I try and use oily rags as the dust sticks to them quite well, also i have a couple of pieces of thin ply that i use.  The dust can be carefully lifted away with the ply wood.

I only do light emery cloth type abraisivs though.  When i do drop the grinding dust every where  i flood it off with wd40 and re oil hevily as soon as possible.

Stuart


----------



## HBilly1022 (Mar 4, 2016)

Steve; are you saying that even if the ways are cleaned right after grinding, the dust will still cause damage? That kind of makes sense though, as I've noticed there is always a blackish smear on the ways after I did a bunch of grinding in the shop about a month ago. I did cover the whole lathe with a sheet but maybe that wasn't good enough. My saving grace could be that I don't use the lathe a lot and I'm not young ........ so the lathe should still outlast me.

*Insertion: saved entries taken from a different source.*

omit [Fintype ι] in
/-- `hlayb` at the cover: `h_k(x + e′_μ) ≠ h_k(x) ⟹ χ_k(x) = 1`. [cite: Balaban1984PropagatorsII, (2.36)–(2.37) p.229 (shape)] -/
theorem coverH_layer_fwd (hM : ∀ ν, M ν = 2 * q * w) (hw : 0 < w) (hS6 : 6 * w + 1 ≤ 2 * q * w) (k : Fin (d + 1) → ZMod (2 * q)) (μ : Fin (d + 1)) (x : Tor (fine n M) × Fin (d + 1))
    (h : hcube (2 * q) (coverXi M n w) k (bshiftEquiv M n μ x) ≠ hcube (2 * q) (coverXi M n w) k x) : chiCube M n (coverCorner M w q (2 * w) k) (6 * w + 1) x = 1 := by
  by_cases h0 : hcube (2 * q) (coverXi M n w) k x = 0
  · rw [h0] at h; exact chiCube_box_eq_one_of_coverH_ne_zero hM hw hS6 μ k (Or.inr (Or.inl rfl)) h
  · exact chiCube_box_eq_one_of_coverH_ne_zero hM hw hS6 μ k (Or.inl rfl) h0

omit [Fintype ι] in
/-- `hlayν` at the cover: `h_k(x + e′_ν) ≠ 0 ⟹ χ_k(x) = 1`. [cite: Balaban1984PropagatorsII, (2.36)–(2.37) p.229 (shape)] -/
theorem coverH_layer_shift (hM : ∀ ν, M ν = 2 * q * w) (hw : 0 < w) (hS6 : 6 * w + 1 ≤ 2 * q * w) (k : Fin (d + 1) → ZMod (2 * q)) (ν : Fin (d + 1)) (x : Tor (fine n M) × Fin (d + 1))
    (h : hcube (2 * q) (coverXi M n w) k (bshiftEquiv M n ν x) ≠ 0) : chiCube M n (coverCorner M w q (2 * w) k) (6 * w + 1) x = 1 :=
  chiCube_box_eq_one_of_coverH_ne_zero hM hw hS6 ν k (Or.inr (Or.inl rfl)) h

end Cover

/-! ## §5 Pointwise letters of the partition for FILE 167's binders: one-step oscillation from the first quotient, the pure second quotients from the mixed one -/

section Quotients

variable {X : Type} (cc : ℝ) (e : X ≃ X) {h : X → ℝ} {c : ℝ}

/-- `|h(ex) − h(x)| ≤ c` from `|∇⁺_e h| ≤ c` at a weight `cc ≥ 1` (167's `hh0` from `hh1`). [cite: Balaban1984PropagatorsII, (2.36) p.229 («|∂h_□| ≤ O(1)M⁻¹»: shape)] -/
theorem abs_shift_sub_le_of_fgrad (hcc : 1 ≤ cc) (H : ∀ x, |fgrad cc e h x| ≤ c) (x : X) : |h (e x) - h x| ≤ c := by
  have h1 := H x
  rw [fgrad_apply, abs_mul, abs_of_pos (by linarith)] at h1
  have h0 : 0 ≤ |h (e x) - h x| := abs_nonneg _
  nlinarith

/-- `|∇⁺_e∇⁺_e h(x)| = |∇*_e∇⁺_e h(ex)|` — so the mixed second-quotient letter bounds the pure forward one (167's `hh2f` from `hh2`). [cite: Balaban1984PropagatorsII, (2.36) p.229 (shape)] -/
theorem abs_fgrad_fgrad_le_of (H : ∀ x, |fgradAdj cc e (fgrad cc e h) x| ≤ c) (x : X) : |fgrad cc e (fgrad cc e h) x| ≤ c := by
  have e1 : fgrad cc e (fgrad cc e h) x = -(fgradAdj cc e (fgrad cc e h) (e x)) := by
    simp only [fgradAdj_apply, fgrad_apply, Equiv.symm_apply_apply]; ring
  rw [e1, abs_neg]; exact H (e x)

Stupoty; thanks for the tip, after dinner I'm heading back to the shop to flood the ways and give them a _super_ cleaning, before re oiling.


----------



## Steve Shannon (Mar 5, 2016)

I think that as long as you clean them before running anything along the ways you might be okay, but it's possible to smear the dust into the surface where it will embed itself. I would do everything I could to prevent having the dust anywhere around my lathes, because it is small enough to make its way into places you don't want. If I did grind on a lathe I would tightly cover everything I could with non-porous materials, such as Saran Wrap or aluminum foil.
If you're grinding on a separate machine nearby a sheet should be fine, but if you're finding grinding dust on nearby surfaces you ought to be worried about your lungs, too. 

 Steve Shannon


----------



## HBilly1022 (Mar 5, 2016)

Thanks Steve. That black grit was everywhere in my shop. After completing my anvil build, the cause of all the grinding, I ended up going over every horizontal surface in the shop with rags and my shop vac. What a mess. I will never do any more extensive grinding in the shop. From now on it will have to be outside. I did wear a protective mask for some of the grinding but I'm sure it wasn't often enough. Live and learn.


----------



## Steve Shannon (Mar 6, 2016)

One good thing is that the human nose is pretty good at filtering and human lungs are pretty good at ejecting dust and renewing their interior surfaces.


 Steve Shannon, P.E.


----------